Although the microprocessor circuitry has not been discussed, the instruction sets of these coprocessors and their differences from the other versions of the coprocessor can be discussed. These newer coprocessors contain the same basic instructions provided by the earlier versions, with a few additional instructions.

The 80387, 80486, 80487SX, and Pentium through the Core2 contain the following additional instructions: FCOS (cosine), FPREM1 (partial remainder), FSIN (sine), FSINCOS (sine and

cosine), and FUCOM/FUCOMP/FUCOMPP (unordered compare). The sine and cosine instructions are the most significant addition to the instruction set. In the earlier versions of the coprocessor, the sine and cosine is calculated from the tangent. The Pentium Pro through the Core2 contain two new floating-point instructions: FCMOV (a conditional move) and FCOMI (a compare and move to flags).

Table 14–9 lists the instruction sets for all versions of the coprocessor. It also lists the number of clocking periods required to execute each instruction.
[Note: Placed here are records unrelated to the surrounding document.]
/-- **Reduction of gr.S24 boundedness to the printed theorem.** The named fact
`drsr_wave_boundedness_kerr` of `BlackHoles.lean` (uniform boundedness of the coordinate energy
through the Kerr–Schild leaves `{t* = τ} ∩ {r > r₊}`) follows from
Dafermos–Rodnianski–Shlapentokh-Rothman's Theorem 3.1 (23) for admissible hypersurfaces
(`DafermosRodnianskiShlapentokhRothman2016_energyBoundedness`), the far-region `J^T` comparison
(`kerr_far_TEnergy_comparison`) and finite speed of propagation
(`kerr_finite_speed_of_propagation`). Proof: with `B` a bound for `|g'|` on `[0, 2]` put
`λ = max (2(4MB + 2M), 8M, R_af + 1)` (`R_af = Kerr.afRadius a r₊`) and `F = heightFn M λ`; then
`F` is admissible with slope `≤ 1/2`, vanishes on `{‖y‖ ≤ λ}`, and `0 ≤ F ≤ ‖y‖/2`; `T` is
timelike with `2H ≤ 1/2` on `{‖x⃗‖ ≥ λ}` (`Kerr.two_mul_scalarH_le_half`) and `{‖y‖ > λ}` lies in
the exterior slice (`Kerr.mem_slice_of_lt_norm`). For an admissible wave `ψ` with data supported
in a compact `K ⊆ {‖x⃗‖ ≤ ρ}`, finite speed of propagation makes `ψ, dψ` vanish on
`{x⁰ ≥ 0, ‖x⃗‖ > ρ + x⁰}`; hence the data of `ψ` on the graph of `F` are supported in the compact
`K ∪ {(F(y), y) : λ ≤ ‖y‖ ≤ 2ρ}`, and `ψ` vanishes on the wedges `{τ ≤ x⁰ ≤ τ + F}` beyond
`‖x⃗‖ = 2(ρ + τ) + 1`. Splitting each energy into the parts over `{‖y‖ ≤ λ}` (where the graphs of
`0` and `F` coincide) and `{‖y‖ > λ}` (compared by the `J^T` identity with constant `C_B`) gives,
with `D = max 1 C_B`, `E_KS(τ) ≤ D E_F(τ) ≤ D C_A E_F(0) ≤ D C_A D E_KS(0)`; the constant
`D C_A D < ∞` depends only on `(M, a)`. This is the argument of Dafermos–Rodnianski for
Prop. 4.6.1 of arXiv:1010.5132, §4.6. [cite: DafermosRodnianski2010KerrSmallA, §4.6 Prop. 4.6.1] -/
theorem drsr_wave_boundedness_kerr_of
    (hA : DafermosRodnianskiShlapentokhRothman2016_energyBoundedness)
    (hB : kerr_far_TEnergy_comparison) (hC : kerr_finite_speed_of_propagation) :
    drsr_wave_boundedness_kerr := by
  intro instF instS M a hMa
  have hM : 0 < M := hMa.pos
  -- the height function and its scale
  obtain ⟨B, hB0, hBd⟩ := exists_bound_deriv_heightProfile
  set A : ℝ := 4 * M * B + 2 * M with hA_def
  have hA0 : 0 ≤ A := by positivity
  set l : ℝ := max (max (2 * A) (8 * M)) (Kerr.afRadius a (Kerr.rPlus M a) + 1) with hl_def
  have hl_A : 2 * A ≤ l := (le_max_left _ _).trans (le_max_left _ _)
  have hl_8M : 8 * M ≤ l := (le_max_right _ _).trans (le_max_left _ _)
  have hl_af : Kerr.afRadius a (Kerr.rPlus M a) < l :=
    (lt_add_one _).trans_le (le_max_right _ _)
  have hl : 0 < l := by linarith
  have hl_4M : 4 * M ≤ l := by linarith
  set F : E3 → ℝ := heightFn M l with hF_def
  have hF_smooth : ContDiff ℝ ∞ F := contDiff_heightFn M l
  have hF_slope : ∀ y : E3, ‖fderiv ℝ F y‖ ≤ 1 - 1 / 2 := by
    intro y
    have h := norm_fderiv_heightFn_le_div hM.le hl hB0 hBd y
    have h2 : A / l ≤ 1 / 2 := by
      rw [div_le_iff₀ hl]; linarith
    rw [← hA_def] at h
    linarith
  have hF_zero : ∀ y : E3, ‖y‖ ≤ l → F y = 0 := fun y hy ↦ heightFn_of_norm_le hl hy
  have hF_nonneg : ∀ y : E3, 0 ≤ F y := heightFn_nonneg hM.le l
  have hF_half : ∀ y : E3, F y ≤ ‖y‖ / 2 := by
    intro y
    have h := heightFn_le hM.le hl y
    have : 2 * M * ‖y‖ / l ≤ ‖y‖ / 2 := by
      rw [div_le_div_iff₀ hl (by norm_num : (0:ℝ) < 2)]
      nlinarith [norm_nonneg y]
    exact h.trans this
  have hF_adm : Kerr.IsAdmissibleHeight M F :=
    ⟨hF_smooth, ⟨1 / 2, by norm_num, hF_slope⟩, _, tendsto_heightFn_sub_log hl⟩
  -- slice membership and timelikeness of `T` far out
  have hslice : ∀ y : E3, l < ‖y‖ → y ∈ Kerr.slice a (Kerr.rPlus M a) :=
    fun y hy ↦ Kerr.mem_slice_of_lt_norm (hl_af.trans hy)
  have hT : ∀ x : E4, x ∈ Kerr.exterior M a → l ≤ E4.spatialNorm x →
      2 * Kerr.scalarH M a x ≤ 1 - 1 / 2 := by
    intro x hx hfar
    have := Kerr.two_mul_scalarH_le_half hMa hx (hl_8M.trans hfar)
    linarith
  -- the two facts with constants
  obtain ⟨CA, hCA, hAψ⟩ := hA M a hMa F hF_adm
  have hzero_smooth : ContDiff ℝ ∞ (0 : E3 → ℝ) := contDiff_const
  have hzero_slope : ∀ y : E3, ‖fderiv ℝ (0 : E3 → ℝ) y‖ ≤ 1 - 1 / 2 := by
    intro y; simp; norm_num
  obtain ⟨CB, hCB, hBψ⟩ := hB M a hMa 0 F l (1 / 2) (by norm_num) hzero_smooth hF_smooth
    hzero_slope hF_slope (fun y hy ↦ by simp [hF_zero y hy]) (fun y ↦ by simpa using hF_nonneg y)
    hslice hT
  -- the constant
  set D : ℝ≥0∞ := max 1 CB with hD_def
  have hD : D < ⊤ := max_lt ENNReal.one_lt_top hCB
  refine ⟨D * CA * D, ENNReal.mul_lt_top (ENNReal.mul_lt_top hD hCA) hD, fun ψ hψ τ hτ ↦ ?_⟩
  obtain ⟨hsmooth, hsol, K, hK, hdata⟩ := hψ
  obtain ⟨ρ, hρ0, hρ⟩ := exists_spatialNorm_le_of_isCompact hK
  -- finite speed of propagation
  have hvan : ∀ x : Kerr.exterior M a, 0 ≤ (x : E4) 0 → ρ + (x : E4) 0 < E4.spatialNorm (x : E4) →
      ψ x = 0 ∧ mfderiv 𝓘(ℝ, E4) 𝓘(ℝ, ℝ) ψ x = 0 := by
    refine hC M a hMa ψ hsmooth hsol ρ fun x hx0 hxρ ↦ hdata x hx0 fun hxK ↦ ?_
    exact absurd (hρ x hxK) (not_le.mpr hxρ)
  -- `ψ` has compactly supported data on the graph of `F`
  have hψF : IsAdmissibleKerrWaveOn M a F ψ := by
    refine ⟨hsmooth, hsol, ?_⟩
    set B₂ : Set E4 := (fun y : E3 ↦ E4.ofTimeSpace (F y) y) '' {y | l ≤ ‖y‖ ∧ ‖y‖ ≤ 2 * ρ}
      with hB₂_def
    have hB₂c : IsCompact B₂ := by
      refine IsCompact.image ?_ ?_
      · have : {y : E3 | l ≤ ‖y‖ ∧ ‖y‖ ≤ 2 * ρ} =
            {y | l ≤ ‖y‖} ∩ Metric.closedBall 0 (2 * ρ) := by
          ext y; simp [Metric.mem_closedBall, dist_zero_right]
        rw [this]
        exact (isCompact_closedBall _ _).inter_left (isClosed_le continuous_const continuous_norm)
      · exact E4.continuous_ofTimeSpace' hF_smooth.continuous continuous_id
    have hB₂sub : B₂ ⊆ (Kerr.exterior M a : Set E4) := by
      rintro _ ⟨y, ⟨hy1, _⟩, rfl⟩
      exact Kerr.ofTimeSpace_mem_exterior_iff.mpr (Kerr.mem_slice_of_lt_norm (hl_af.trans_le hy1))
    set K' : Set (Kerr.exterior M a) := K ∪ Subtype.val ⁻¹' B₂ with hK'_def
    have hK'c : IsCompact K' := by
      refine hK.union ?_
      have hrange : B₂ ⊆ Set.range (Subtype.val : Kerr.exterior M a → E4) :=
        fun x hx ↦ ⟨⟨x, hB₂sub hx⟩, rfl⟩
      rw [Topology.IsEmbedding.subtypeVal.isCompact_iff, Set.image_preimage_eq_of_subset hrange]
      exact hB₂c
    refine ⟨K', hK'c, fun x hx0 hxK' ↦ ?_⟩
    set y : E3 := E4.spatial (x : E4) with hy_def
    have hxy : (x : E4) = E4.ofTimeSpace (F y) y := by rw [← hx0]; exact eq_ofTimeSpace _
    have hsn : E4.spatialNorm (x : E4) = ‖y‖ := rfl
    by_cases hfar : 2 * ρ < ‖y‖
    · refine hvan x (hx0 ▸ hF_nonneg y) ?_
      rw [hsn, hx0]
      linarith [hF_half y]
    · push Not at hfar
      by_cases hnear : l ≤ ‖y‖
      · exact absurd (Or.inr ⟨y, ⟨hnear, hfar⟩, hxy.symm⟩ : x ∈ K') hxK'
      · push Not at hnear
        have h0 : (x : E4) 0 = 0 := by rw [hx0, hF_zero y hnear.le]
        exact hdata x h0 fun hxK ↦ hxK' (Or.inl hxK)
  -- the far comparison at times `t ≥ 0`
  have hBt : ∀ t : ℝ, 0 ≤ t →
      graphSliceEnergyOn (Kerr.exterior M a) ψ F t {y | l < ‖y‖} ≤
          CB * graphSliceEnergyOn (Kerr.exterior M a) ψ 0 t {y | l < ‖y‖} ∧
        graphSliceEnergyOn (Kerr.exterior M a) ψ 0 t {y | l < ‖y‖} ≤
          CB * graphSliceEnergyOn (Kerr.exterior M a) ψ F t {y | l < ‖y‖} := by
    intro t ht
    refine hBψ ψ t hsmooth hsol ⟨2 * (ρ + t) + 1, fun x hx1 hx2 hx3 ↦ ?_⟩
    simp only [Pi.zero_apply, add_zero] at hx1
    refine hvan x (ht.trans hx1) ?_
    have hsn : E4.spatialNorm (x : E4) = ‖E4.spatial (x : E4)‖ := rfl
    have hh := hF_half (E4.spatial (x : E4))
    rw [hsn] at hx3 ⊢
    linarith
  -- measurability of the far region; the graphs of `0` and `F` agree over the near region
  have hS : MeasurableSet {y : E3 | l < ‖y‖} :=
    (isOpen_lt continuous_const continuous_norm).measurableSet
  have hagree : ∀ t : ℝ, graphSliceEnergyOn (Kerr.exterior M a) ψ 0 t {y : E3 | l < ‖y‖}ᶜ =
      graphSliceEnergyOn (Kerr.exterior M a) ψ F t {y : E3 | l < ‖y‖}ᶜ := by
    intro t
    refine graphSliceEnergyOn_congr_height _ ψ t hS.compl fun y hy ↦ ?_
    simp only [Set.mem_compl_iff, Set.mem_setOf_eq, not_lt] at hy
    simp only [Pi.zero_apply]
    exact (hF_zero y hy).symm
  have hD1 : 1 ≤ D := le_max_left _ _
  have hDB : CB ≤ D := le_max_right _ _
  -- near/far decomposition at times `t ≥ 0`, in both directions
  have hcmp1 : ∀ t : ℝ, 0 ≤ t →
      sliceEnergy (Kerr.exterior M a) ψ t ≤ D * graphSliceEnergy (Kerr.exterior M a) ψ F t := by
    intro t ht
    rw [← graphSliceEnergy_zero_height, ← graphSliceEnergyOn_add_compl _ ψ 0 t hS,
      ← graphSliceEnergyOn_add_compl _ ψ F t hS, hagree t, mul_add]
    gcongr ?_ + ?_
    · exact (hBt t ht).2.trans (by gcongr)
    · exact le_mul_of_one_le_left' hD1
  have hcmp2 : ∀ t : ℝ, 0 ≤ t →
      graphSliceEnergy (Kerr.exterior M a) ψ F t ≤ D * sliceEnergy (Kerr.exterior M a) ψ t := by
    intro t ht
    rw [← graphSliceEnergy_zero_height, ← graphSliceEnergyOn_add_compl _ ψ 0 t hS,
      ← graphSliceEnergyOn_add_compl _ ψ F t hS, hagree t, mul_add]
    gcongr ?_ + ?_
    · exact (hBt t ht).1.trans (by gcongr)
    · exact le_mul_of_one_le_left' hD1
  calc sliceEnergy (Kerr.exterior M a) ψ τ
      ≤ D * graphSliceEnergy (Kerr.exterior M a) ψ F τ := hcmp1 τ hτ
    _ ≤ D * (CA * graphSliceEnergy (Kerr.exterior M a) ψ F 0) := by
        gcongr; exact hAψ ψ hψF τ hτ
    _ ≤ D * (CA * (D * sliceEnergy (Kerr.exterior M a) ψ 0)) := by
        gcongr; exact hcmp2 0 le_rfl
    _ = D * CA * D * sliceEnergy (Kerr.exterior M a) ψ 0 := by ring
Execution times are listed for the 8087, 80287, 80387, 80486, 80487, and Core2. (The timings for the Pentium through the Pentium 4 are the same because the coprocessor is identical in each of these microprocessors.) To determine the execution time of an instruction, the clock time is multiplied times the listed execution time. The FADD instruction requires 70–143 clocks for the 80287. Suppose that an 8 MHz clock is used with the 80287. The clocking period is 1/8 MHz, or 125 ns. The FADD instruction requires between 8.75 μs and 17.875 μs to execute. Using a 33 MHz (33 ns) 80486DX2, this instruction requires between 0.264 μs and 0.66 μs to execute. On the Pentium the FADD instruction requires from 1–7 clocks, so if operated at 133 MHz (7.52 ns), the FADD requires between 0.00752 μs and 0.05264 μs. The Pentium Pro through the Core2 are even faster than the Pentium. For example, in a 3 GHz Pentium 4, which has a clock period of 0.333 ns, the FADD instruction requires between 0.333 ns and 2.333 ns to execute.

Table 14–9 uses some shorthand notations to represent the displacement that may or may not be required for an instruction that uses a memory-addressing mode. It also uses the abbrevi- ation mmm to represent a register/memory addressing mode and uses rrr to represent one of the floating-point coprocessor registers ST(0)–ST(7). The d (destination) bit that appears in some instruction opcodes defines the direction of the data flow, as in FADD ST,ST(2) or FADD ST(2),ST. The d bit is a logic 0 for flow toward ST, as in FADD ST,ST(2), where ST holds the sum after the addition; and a logic 1 for FADD ST(2),ST, where ST(2) holds the sum.

Also note that some instructions allow a choice of whether a wait is inserted. For example, the FSTSW AX instruction copies the status register into AX. The FNSTSW AX instruction also copies the status register to AX, but without a wait.